Set to reach UK showrooms in March 2016, the larger and more comprehensively equipped third generation of the modern-day Convertible is the latest of four models to join the current Mini line-up, following on from the three-door hatchback, five-door hatchback and recently introduced Clubman.
Reflecting the changes brought to its siblings, the new Mini receives fresh new exterior styling, giving it a familiar but more mature appearance. It has a more distinctive front end with a larger, single-frame grille and altered headlamps, added structure within the front wheelarches, a more heavily raked windscreen, larger tail-lights and a wider boot.
Mirroring the dimensions of its three-door hatch sibling, the new Convertible is 98mm longer, 44mm wider and 7mm higher than its predecessor, at 3821mm, 1727mm and 1415mm respectively.
The new car receives a heavily revised power-assisted cloth hood that is claimed to open or close in 18 seconds at speeds of up to 19mph. As before, the multi-layer structure folds and stows in an exposed position above the boot. Safety enhancements include a single-piece roll bar that extends from behind the rear seats when sensors detect a possible rollover.
The adoption of parent company BMW’s new high-strength steel UKL platform structure results in a 28mm increase in wheelbase, along with track widths that are up by 42mm at the front and 34mm at the rear – all of which helps to boot cabin space.
The front seats receive added longitudinal adjustment, the width of the rear seats has increased by 34mm at shoulder height and by 112mm in the elbow area, and there's an added 36mm of rear leg room.
Luggage capacity is 215 litres with the hood up - 35 litres more than before. With the hood stowed, boot space is reduced to 160 litres. The rear seats receive standard split-folding backrests and an 8mm wider through-loading facility for easier stowage of longer items.
Mini says the new structure provides added rigidity and stiffness compared with that of the previous Convertible, in a move claimed to reduce scuttle shake and improve handling. The use of reinforcing structural elements and other stiffening measures within the floorpan and bulkheads has led to a 115kg increase in weight over the three-door hatch at 1275kg for the Cooper S.
Among the standard equipment on models bound for the UK will be a 6.5in multimedia screen, Bluetooth connectivity with a USB audio connection, rear parking sensors and a reversing camera.
In the UK the new Mini Convertible will be available with a choice of three engines: a 134bhp 1.5-litre, three-cylinder petrol unit in the Cooper, a 189bhp 2.0-litre, four-cylinder petrol in the Cooper S and a 114bhp 1.5-litre, three-cylinder diesel in the Cooper D.
Other powerplants, including a 101bhp 1.2-litre petrol triple in the One and a 168bhp 2.0-litre diesel in the Cooper SD, will be added later.
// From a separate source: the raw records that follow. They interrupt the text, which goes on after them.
import Summits.HodgeConjecture.HodgeConjecture.Theorems.F0P3UnitaryLocOfRecord               -- ★ `IsCohUnitaryClass`, `Cinf`
import Summits.HodgeConjecture.HodgeConjecture.Theorems.F0P3XiArchPacketOfRecord              -- ★ `JInfNoDegOne`, `DsInfNoDegOne`
import Summits.HodgeConjecture.HodgeConjecture.Theorems.F0P3bStubT3aUnitaryAlongPOfHermitian  -- ★ `stubT3aUnitaryAlongPOfHermitian_holds`
import Literature.RepresentationTheory.BorelWallach2000.TrivialModuleGKCohomologyUnitary     -- ★ `upq_subsingleton_gkCohomology_triv_of_odd`
import Literature.RepresentationTheory.BorelWallach2000.UpqTypeFunctoriality               -- ★ `GKEquiv.comm𝔤`, `GKEquiv.commK`
import Literature.NumberTheory.Automorphic.GKCohomologyFunctorIso                           -- ★ `subsingleton_gkCohomology_iff_of_equiv`
import Literature.NumberTheory.Automorphic.GKModulesAdmissible                              -- ★ `isAdmissibleGK_of_finiteDimensional`
import Mathlib.Analysis.InnerProductSpace.Basic
import HarnessLib

/-!
# Rung-0 junction, clauses R3∕R4: the archimedean-class clauses of `Rung0Witness` admit LETTER-FREE witnesses

Summit `HodgeConjecture`, crux H413 (`stmt-HodgeConjecture-24833`), closer line `Cruxes/H413/Lines/F0_U3LettersRung1.lean` (ED. 10),
§B `Rung0Witness`: the fields `c`, `jInf`, `dsInf` and their clauses `hc : c = 1 ∨ c = -1`, `hJ : JInfNoDegOne jInf`, `hD : DsInfNoDegOne dsInf`,
`hJU : ∀ p q t, IsCohUnitaryClass (jInf p q t)`, `hDU : ∀ p q t, IsCohUnitaryClass (dsInf p q t)` (R3∕R4 of the Stage-D read, F0P3-plan (g7) «D»
2026-08-31T20:34:18Z: «junk witnesses if the types admit them (preferred, no letters), else two more named stubs»).

THIS FILE: the types DO admit witnesses, kernel-checked, with NO letter.  The witness class is the class `𝟙 ∈ Cinf` of the TRIVIAL one-dimensional
`(𝔲(2,1), K)`-module `(ℂ, trivK = 1, trivLie = 0)` (★ `GKTrivialTensor.trivK ∕ trivLie`):
* §1 it is a `(𝔤, K)`-module (`isGKModule_triv`), irreducible (`isIrreducibleGK_triv`), admissible (★ `isAdmissibleGK_of_finiteDimensional`) and unitary
  along `𝔭 ⊕ ℝz₀` (★ `stubT3aUnitaryAlongPOfHermitian_holds` with `H = ⟪·,·⟫_ℂ`), hence coh-unitary (`isCohUnitaryIrrep_triv`) and its class is an
  ★ `IsCohUnitaryClass` (`isCohUnitaryClass_ofModule_triv`);
* §2 `H^q(𝔲(2,1), K; 𝟙) = 0` for odd `q` (★ `upq_subsingleton_gkCohomology_triv_of_odd`, [BorelWallach2000, I §5.1, VI Thm. 4.11 (3)]: the row of
  `J_{0,0}` is `ℂ` in degrees `0, 2, 4` only) transported along `(𝔤, K)`-equivalences (★ `subsingleton_gkCohomology_iff_of_equiv`) to EVERY irreducible
  module of that class, so every `upqTypeClasses … q δ`, `q` odd, is `⊥` there (`upqTypeClasses_eq_bot_of_ofModule_eq_triv`);
* §3 the clauses: `JInfNoDegOne (fun _ _ _ => 𝟙)`, `DsInfNoDegOne (fun _ _ _ => 𝟙)`, coh-unitarity, and the packaged `∃ c jInf dsInf, …` with `c = 1`
  (`exists_rung0_archClassClauses`) — the term the closer's ED. 12 `stub_rung0` can `obtain` for the five fields `hc hJ hD hJU hDU`.

HONEST LABEL: these are witnesses of the clauses AS TYPED (print-true for `J_{0,0}`: [BorelWallach2000, VI Thm. 4.11 (3)]), not Rogawski's classes
`[J^±_φ]`, `[D^∓_φ]` [Rogawski1990, §12.3]; HC_CM is proved only modulo the printed citations until rung 0 closes.  No `def`, no named fact, no `sorry`.
-/

set_option autoImplicit false
-- the mandated namespace has the single-problem summit's repeated segment (`HodgeConjecture.HodgeConjecture`)
set_option linter.dupNamespace false

-- Mathlib idiom (Mathlib/Algebra/Lie/OfAssociative.lean; as in ★ `GKModules` and every `(𝔤, K)` file of the tree)
attribute [local instance 100] LieRing.ofAssociativeRing

noncomputable section

namespace Summit.HodgeConjecture.HodgeConjecture.Cruxes.H413.F0P3Rung0ArchClassClauses

open Literature.NumberTheory.Automorphic Literature.NumberTheory.Automorphic.GKTrivialTensor
open Literature.RepresentationTheory.BorelWallach2000
open Literature.RepresentationTheory.KonnoKonno2007 Literature.RepresentationTheory.KonnoKonno2007.RealDualPair
open Literature.RepresentationTheory.KonnoKonno2007.RealDualPair.UForm
open Summit.HodgeConjecture.HodgeConjecture.Cruxes.H413.F0P3InnerFormClassification (Cinf)
open Summit.HodgeConjecture.HodgeConjecture.Cruxes.H413.F0P3bArchDegOnePackage (IsCohUnitaryIrrep IsUnitaryAlongP)
open Summit.HodgeConjecture.HodgeConjecture.Cruxes.H413.F0P3bStubT3aUnitaryAlongPOfHermitian (stubT3aUnitaryAlongPOfHermitian_holds)
open Summit.HodgeConjecture.HodgeConjecture.Cruxes.H413.F0P3UnitaryLocOfRecord (IsCohUnitaryClass isCohUnitaryClass_ofModule)
open Summit.HodgeConjecture.HodgeConjecture.Cruxes.H413.F0P3XiArchPacketOfRecord (JInfNoDegOne DsInfNoDegOne)

/-! ## §1 The trivial one-dimensional `(𝔲(2,1), K)`-module is irreducible and coh-unitary -/

/-- **The trivial module `(ℂ, 1, 0)` is a `(𝔤, K)`-module** (every vector `K`-finite since `dim ℂ = 1`; constant matrix coefficients; ★ `had_trivial`;
the weak derivative of a constant is `0 = trivLie X v`). [cite: BorelWallach2000, 0 §2.5; I §5.1] -/
theorem isGKModule_triv :
    IsGKModule (uFormGroup (Fin 2) (Fin 1)) (trivK (uFormGroup (Fin 2) (Fin 1)) (E := ℂ)) (trivLie (uFormGroup (Fin 2) (Fin 1)) (E := ℂ)) where
  kFinite v := inferInstance
  weaklyContinuous v ℓ := by
    simp only [MonoidHom.one_apply, Module.End.one_apply]
    exact continuous_const
  ad_compat k X := had_trivial (uFormGroup (Fin 2) (Fin 1)) (E := ℂ) k X
  hasWeakDeriv X v ℓ := by
    simp only [MonoidHom.one_apply, Module.End.one_apply, LieHom.zero_apply, LinearMap.zero_apply, map_zero]
    exact hasDerivAt_const 0 (ℓ v)

/-- **The trivial module `(ℂ, 1, 0)` is irreducible**: `ℂ ≠ 0` and a `ℂ`-subspace of `ℂ` is `⊥` or `⊤`. [cite: BorelWallach2000, 0 §2.5] -/
theorem isIrreducibleGK_triv :
    IsIrreducibleGK (trivK (uFormGroup (Fin 2) (Fin 1)) (E := ℂ)) (trivLie (uFormGroup (Fin 2) (Fin 1)) (E := ℂ)) :=
  ⟨inferInstance, fun W _ => Ideal.eq_bot_or_top W⟩

/-- **The trivial module is unitary along `𝔭 ⊕ ℝz₀`**: `H = ⟪·,·⟫_ℂ` on `ℂ` is Hermitian positive definite and `trivLie X = 0` is `H`-skew
(★ `stubT3aUnitaryAlongPOfHermitian_holds`). [cite: BorelWallach2000, II §2.1, §3.1] -/
theorem isUnitaryAlongP_triv : IsUnitaryAlongP (trivLie (uFormGroup (Fin 2) (Fin 1)) (E := ℂ)) := by
  refine stubT3aUnitaryAlongPOfHermitian_holds (Fin 2) (Fin 1) ℂ (trivLie (uFormGroup (Fin 2) (Fin 1)) (E := ℂ))
    ⟨innerₛₗ ℂ, fun v w => ?_, fun v hv => ?_, fun X v w => ?_⟩
  · simp only [innerₛₗ_apply_apply, inner_conj_symm]
  · rw [innerₛₗ_apply_apply, inner_self_eq_norm_sq_to_K]
    norm_cast
    exact pow_pos (norm_pos_iff.mpr hv) 2
  · simp only [LieHom.zero_apply, LinearMap.zero_apply, map_zero, neg_zero]

/-- **The trivial module is an irreducible unitary cohomologically relevant `(𝔲(2,1), K)`-module** (★ `IsCohUnitaryIrrep`: `gk`, `irred`, `adm` by
★ `isAdmissibleGK_of_finiteDimensional`, `unit`). [cite: Rogawski1990, Prop. 13.8.1 p. 206] [cite: BorelWallach2000, 0 §2.5] -/
theorem isCohUnitaryIrrep_triv :
    IsCohUnitaryIrrep (trivK (uFormGroup (Fin 2) (Fin 1)) (E := ℂ)) (trivLie (uFormGroup (Fin 2) (Fin 1)) (E := ℂ)) where
  gk := isGKModule_triv
  irred := isIrreducibleGK_triv
  adm := isAdmissibleGK_of_finiteDimensional _
  unit := isUnitaryAlongP_triv

/-- **The class `𝟙 = [ℂ, 1, 0] ∈ Cinf` of the trivial module is coh-unitary** (★ `isCohUnitaryClass_ofModule`). [cite: Rogawski1990, Prop. 13.8.1 p. 206] -/
theorem isCohUnitaryClass_ofModule_triv :
    IsCohUnitaryClass (GKIrrClass.ofModule ℂ (trivK (uFormGroup (Fin 2) (Fin 1)) (E := ℂ))
      (trivLie (uFormGroup (Fin 2) (Fin 1)) (E := ℂ)) isGKModule_triv isIrreducibleGK_triv) :=
  isCohUnitaryClass_ofModule ℂ _ _ isCohUnitaryIrrep_triv

/-! ## §2 No odd-degree `(𝔤, K)`-cohomology in the class of the trivial module -/

/-- **`H^q(𝔲(2,1), K; M) = 0` for odd `q` and EVERY irreducible `(𝔤, K)`-module `M` of the class `𝟙`**: ★ `upq_subsingleton_gkCohomology_triv_of_odd`
(`k₀ = diag(1,1,−1) ∈ K` acts by `−1` on `𝔭`) transported along the `(𝔤, K)`-equivalence `M ≃ ℂ` given by the equality of classes
(★ `GKIrrClass.mk_eq_mk_iff`, ★ `subsingleton_gkCohomology_iff_of_equiv`). [cite: BorelWallach2000, I §5.1 (1)–(3); VI Thm. 4.11 (3)] -/
theorem subsingleton_gkCohomology_of_ofModule_eq_triv (M : Type) [AddCommGroup M] [Module ℂ M]
    (σK : Representation ℂ (uFormGroup (Fin 2) (Fin 1)).maximalCompact M) (σ𝔤 : (uFormGroup (Fin 2) (Fin 1)).lie →ₗ⁅ℝ⁆ Module.End ℂ M)
    (hM : IsGKModule (uFormGroup (Fin 2) (Fin 1)) σK σ𝔤) (hirr : IsIrreducibleGK σK σ𝔤)
    (hcl : GKIrrClass.ofModule M σK σ𝔤 hM hirr =
      GKIrrClass.ofModule ℂ (trivK (uFormGroup (Fin 2) (Fin 1)) (E := ℂ)) (trivLie (uFormGroup (Fin 2) (Fin 1)) (E := ℂ))
        isGKModule_triv isIrreducibleGK_triv)
    {q : ℕ} (hq : Odd q) : Subsingleton (gkCohomology (uFormGroup (Fin 2) (Fin 1)) σK σ𝔤 hM.ad_compat q) := by
  have hMr : AreGKEquivalent σK σ𝔤 (trivK (uFormGroup (Fin 2) (Fin 1)) (E := ℂ)) (trivLie (uFormGroup (Fin 2) (Fin 1)) (E := ℂ)) := by
    rw [GKIrrClass.ofModule, GKIrrClass.ofModule, GKIrrClass.mk_eq_mk_iff] at hcl
    exact hcl
  obtain ⟨e⟩ := hMr
  rw [subsingleton_gkCohomology_iff_of_equiv (uFormGroup (Fin 2) (Fin 1)) σK σ𝔤 (trivK (uFormGroup (Fin 2) (Fin 1)) (E := ℂ))
    (trivLie (uFormGroup (Fin 2) (Fin 1)) (E := ℂ)) hM.ad_compat (had_trivial (uFormGroup (Fin 2) (Fin 1)) (E := ℂ))
    e.toLinearEquiv e.comm𝔤 e.commK q]
  exact upq_subsingleton_gkCohomology_triv_of_odd ℂ hq

/-- **Every `upqTypeClasses … q δ`, `q` odd, vanishes on the class `𝟙`** (a submodule of a zero space). [cite: BorelWallach2000, I §5.1; II Thm. 4.8] -/
theorem upqTypeClasses_eq_bot_of_ofModule_eq_triv (M : Type) [AddCommGroup M] [Module ℂ M]
    (σK : Representation ℂ (uFormGroup (Fin 2) (Fin 1)).maximalCompact M) (σ𝔤 : (uFormGroup (Fin 2) (Fin 1)).lie →ₗ⁅ℝ⁆ Module.End ℂ M)
    (hM : IsGKModule (uFormGroup (Fin 2) (Fin 1)) σK σ𝔤) (hirr : IsIrreducibleGK σK σ𝔤)
    (hcl : GKIrrClass.ofModule M σK σ𝔤 hM hirr =
      GKIrrClass.ofModule ℂ (trivK (uFormGroup (Fin 2) (Fin 1)) (E := ℂ)) (trivLie (uFormGroup (Fin 2) (Fin 1)) (E := ℂ))
        isGKModule_triv isIrreducibleGK_triv)
    {q : ℕ} (hq : Odd q) (δ : ℤ) : upqTypeClasses σK σ𝔤 hM.ad_compat q δ = ⊥ := by
  haveI := subsingleton_gkCohomology_of_ofModule_eq_triv M σK σ𝔤 hM hirr hcl hq
  exact Subsingleton.elim _ _

/-! ## §3 The clauses R3∕R4 of `Rung0Witness`, letter-free -/

/-- **`JInfNoDegOne` holds for the constant family `𝟙`** (degree `1` is odd). [cite: Rogawski1990, Prop. 15.2.1 p. 249] [cite: BorelWallach2000, I §5.3] -/
theorem jInfNoDegOne_const_triv :
    JInfNoDegOne (fun _ _ _ => GKIrrClass.ofModule ℂ (trivK (uFormGroup (Fin 2) (Fin 1)) (E := ℂ))
      (trivLie (uFormGroup (Fin 2) (Fin 1)) (E := ℂ)) isGKModule_triv isIrreducibleGK_triv) :=
  fun _ _ _ _ M _ _ σK σ𝔤 hM hirr hcl δ _ => upqTypeClasses_eq_bot_of_ofModule_eq_triv M σK σ𝔤 hM hirr hcl odd_one δ

/-- **`DsInfNoDegOne` holds for the constant family `𝟙`** (degree `1` is odd). [cite: Rogawski1990, Prop. 15.2.1 (a) p. 249] [cite: BorelWallach2000, I §5.3] -/
theorem dsInfNoDegOne_const_triv :
    DsInfNoDegOne (fun _ _ _ => GKIrrClass.ofModule ℂ (trivK (uFormGroup (Fin 2) (Fin 1)) (E := ℂ))
      (trivLie (uFormGroup (Fin 2) (Fin 1)) (E := ℂ)) isGKModule_triv isIrreducibleGK_triv) :=
  fun _ _ _ M _ _ σK σ𝔤 hM hirr hcl δ _ => upqTypeClasses_eq_bot_of_ofModule_eq_triv M σK σ𝔤 hM hirr hcl odd_one δ

/-- **R3∕R4 WITNESSED, LETTER-FREE**: there are a sign `c = ±1` and families `jInf dsInf : ℤ → ℤ → ℤ → Cinf` satisfying the five residual clauses
`hc`, `hJ`, `hD`, `hJU`, `hDU` of the closer's `Rung0Witness` (`c := 1`, `jInf = dsInf := 𝟙` constant).  The `obtain` target of ED. 12's `stub_rung0`.
[cite: Rogawski1990, §12.3 pp. 178–179; Prop. 15.2.1 p. 249] [cite: LanglandsShelstad1987, §1.3–1.4] [cite: BorelWallach2000, VI Thm. 4.11] -/
theorem exists_rung0_archClassClauses :
    ∃ (c : ℚ) (jInf dsInf : ℤ → ℤ → ℤ → Cinf), (c = 1 ∨ c = -1) ∧ JInfNoDegOne jInf ∧ DsInfNoDegOne dsInf ∧
      (∀ p q t : ℤ, IsCohUnitaryClass (jInf p q t)) ∧ ∀ p q t : ℤ, IsCohUnitaryClass (dsInf p q t) :=
  ⟨1, _, _, Or.inl rfl, jInfNoDegOne_const_triv, dsInfNoDegOne_const_triv, fun _ _ _ => isCohUnitaryClass_ofModule_triv,
    fun _ _ _ => isCohUnitaryClass_ofModule_triv⟩

/-- The `jInf ∕ dsInf` half alone (four clauses), for consumers that keep the sign `c` as a datum. [cite: Rogawski1990, Prop. 15.2.1 p. 249] -/
theorem exists_jInf_dsInf_clauses :
    ∃ jInf dsInf : ℤ → ℤ → ℤ → Cinf, JInfNoDegOne jInf ∧ DsInfNoDegOne dsInf ∧
      (∀ p q t : ℤ, IsCohUnitaryClass (jInf p q t)) ∧ ∀ p q t : ℤ, IsCohUnitaryClass (dsInf p q t) :=
  ⟨_, _, jInfNoDegOne_const_triv, dsInfNoDegOne_const_triv, fun _ _ _ => isCohUnitaryClass_ofModule_triv,
    fun _ _ _ => isCohUnitaryClass_ofModule_triv⟩

end Summit.HodgeConjecture.HodgeConjecture.Cruxes.H413.F0P3Rung0ArchClassClauses

end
Gearbox choices include a standard six-speed manual and an optional six-speed automatic – the latter with steering wheel-mounted shift paddles. An electronic differential lock along with Dynamic Stability Control and traction control are included on all models as standard.
In initial top-of-the-line Cooper S form with a manual gearbox, Mini claims its new Convertible will hit 62mph from standstill in 7.2sec and reach a top speed of 143mph, beating its predecessor by a scant 0.1sec and 3mph. Combined fuel consumption is put at 47.1mpg, endowing the Cooper S Convertible with CO2 emissions of 139g/km.
Prices for the new Mini Convertible start at £18,475 for the Cooper, rising to £20,225 for the Cooper D and £22,430 for the Cooper S. The automatic gearbox is an extra £1270.